Alinda of the Loch
- First edition cover
- Author: Oonagh Jane Pope and Julie Ann Brown

= Alinda of the Loch =

2009 novel by Oonagh Jane Pope and Julie Ann Brown

Alinda of the Loch is a children's fantasy novel written by Oonagh Jane Pope and Julie Ann Brown. The story is a fairy tale about the daughter of Sleeping Beauty, named Alinda. The result of a collaboration between a British primary school teacher and an American college professor, the novel was published by Across the Pond Publishing in 2009.

==Plot summary==
Alinda experiences a similar curse to the one cast on her mother; However, in this tale, the Shadow Fairy curses Alinda with a 500-year deep sleep. On her eighteenth birthday, Alinda falls asleep, and knowing that they will not be around when she is awakened, the King and Queen find a secure resting place for her and employ a young dragon named Nessie to keep watch of her for those five hundred years.
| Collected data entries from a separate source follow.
/-- **Böckle–Hui, Theorem 1.2, from Theorem 1.1 and three statements about `π`.**  Granting
* (`hBH`) Böckle–Hui's Theorem 1.1 in the tree's form
  (`GaloisRepresentations.exists_heckeCharacter_of_weaklyDivides`),
* (`hCar`) C-arithmeticity of regular algebraic cuspidal `π` on `GL_3` over totally real fields
  (BH §3.1 after Clozel 1990, Thm. 3.13 and Buzzard–Gee: the unramified Hecke eigenvalues lie in a
  number field `E ⊆ ℂ` off a finite set of places),
* (`hB`) the analytic case of §3.2.1 at Satake level (an algebraic Hecke character `μ` with
  `μ(ϖ_v) ∈ α_v` a.e. forces `∏ α_v = μ(ϖ_v)³` a.e.; in print: the pole of `L^{S'}(1, s)`, the
  non-vanishing of `L^{S'}(Alt²(π) ⊗ ψ₁, 1)` [Sh97], and the finiteness of
  `L^{S'}(π ⊗ ψ₂, 1) L^{S'}(ψ₃, 1)` for `ψ₃ ≠ 1`), and
* (`hHui`) the last sentence, "But in this case, `ρ_λ` is irreducible (see [Hu23a])",
the named fact `isIrreducible_galoisRep_gl3_totallyReal` holds: `hrat` of
`reducible_forces_essSelfDual_gl3_totallyReal_of` is `rational_gl3_totallyReal_of_heckeEigenvalue_mem hCar`,
`hL` is `lDichotomy_gl3_totallyReal_of_satakeLevel hB`, and the conclusion is
`isIrreducible_galoisRep_gl3_totallyReal_of_reducibleForcesEssSelfDual_of_hui`.  None of the four
inputs is proved in the tree (module docstring); this theorem fixes their Lean phrasing — all but
`hBH` now concern `π` alone — and checks the logic of the printed proof.
[cite: BockleHui2025, Theorem 1.2, §3.1 and §3.2.1] -/
theorem isIrreducible_galoisRep_gl3_totallyReal_of_weaklyDivides_of_arithmetic_of_satakeLevel_of_hui
    (hBH : GaloisRepresentations.exists_heckeCharacter_of_weaklyDivides)
    (hCar : ∀ {K : Type} [Field K] [NumberField K] (hcpt : isCompact_glFiniteIntegralLevel 3 K),
      IsTotallyReal K → ∀ (π : CuspidalAutomorphicRepData 3 K hcpt), π.1.IsRegularAlgebraic →
      ∃ E : Subfield ℂ, FiniteDimensional ℚ E ∧
        ∀ᶠ v : HeightOneSpectrum (𝓞 K) in cofinite, ∀ α : Multiset ℂ,
          π.1.HasSatakeParamAt v α → ∀ i ≤ 3, heckeEigenvalueOf 3 v α i ∈ E)
    (hB : ∀ (K : Type) [Field K] [NumberField K], IsTotallyReal K →
      ∀ (hcpt : isCompact_glFiniteIntegralLevel 3 K) (π : CuspidalAutomorphicRepData 3 K hcpt),
        π.1.IsRegularAlgebraic → ∀ μ : HeckeCharacter K, μ.IsAlgebraic →
        (∀ᶠ v : HeightOneSpectrum (𝓞 K) in cofinite, μ.IsUnramifiedAt v ∧
          ∀ α : Multiset ℂ, π.1.HasSatakeParamAt v α → μ.valueAtUniformizer v ∈ α) →
        ∀ᶠ v : HeightOneSpectrum (𝓞 K) in cofinite,
          ∀ α : Multiset ℂ, π.1.HasSatakeParamAt v α → α.prod = μ.valueAtUniformizer v ^ 3)
    (hHui : ∀ (K : Type) [Field K] [NumberField K], IsTotallyReal K →
      ∀ (hcpt : isCompact_glFiniteIntegralLevel 3 K) (π : CuspidalAutomorphicRepData 3 K hcpt),
        π.1.IsRegularAlgebraic →
        (∃ η : HeckeCharacter K, ∀ᶠ v : HeightOneSpectrum (𝓞 K) in cofinite,
          ∀ α : Multiset ℂ, π.1.HasSatakeParamAt v α →
            η.IsUnramifiedAt v ∧ α.map (fun a => a⁻¹) = α.map (fun a => η.valueAtUniformizer v * a)) →
        ∀ (ℓ : ℕ) [Fact ℓ.Prime] (ι : PadicAlgCl ℓ ≃+* ℂ)
        (r : FramedGaloisRep K (PadicAlgCl ℓ) 3), r.toGaloisRep.IsSemisimple →
        (∀ (v : HeightOneSpectrum (𝓞 K)) (α : Multiset ℂ), π.1.HasSatakeParamAt v α →
            ((ℓ : ℕ) : 𝓞 K) ∉ v.asIdeal →
              r.IsUnramifiedAt v ∧ r.HasFrobCharpolyAt v (arithFrobPolyOfSatake ι v.residueCard 3 α)) →
        r.toGaloisRep.IsIrreducible) :
    isIrreducible_galoisRep_gl3_totallyReal :=
  isIrreducible_galoisRep_gl3_totallyReal_of_reducibleForcesEssSelfDual_of_hui
    (fun _ _ _ hK hcpt π hπ ℓ _ ι r hss hr hirr =>
      reducible_forces_essSelfDual_gl3_totallyReal_of hBH
        (rational_gl3_totallyReal_of_heckeEigenvalue_mem hCar)
        (lDichotomy_gl3_totallyReal_of_satakeLevel hB) hK hcpt π hπ ℓ ι r hss hr hirr)
    hHui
The story takes an unsuspecting turn when Alinda wakes up staring out of her glass topped bed to a young man named Grant. From this point, Alinda is introduced to an unfamiliar modern world with airplanes, cars, rock music and very different clothing styles.

==Setting==
Alinda of the Loch is set in Inverness in the Scottish Highlands, and the young dragon employed by Queen Aurora and King Colin to safeguard their young daughter is suspected to be the Loch Ness monster. Alinda of the Loch offers a unique approach to the story of Sleeping Beauty and the legend of the Loch Ness Monster.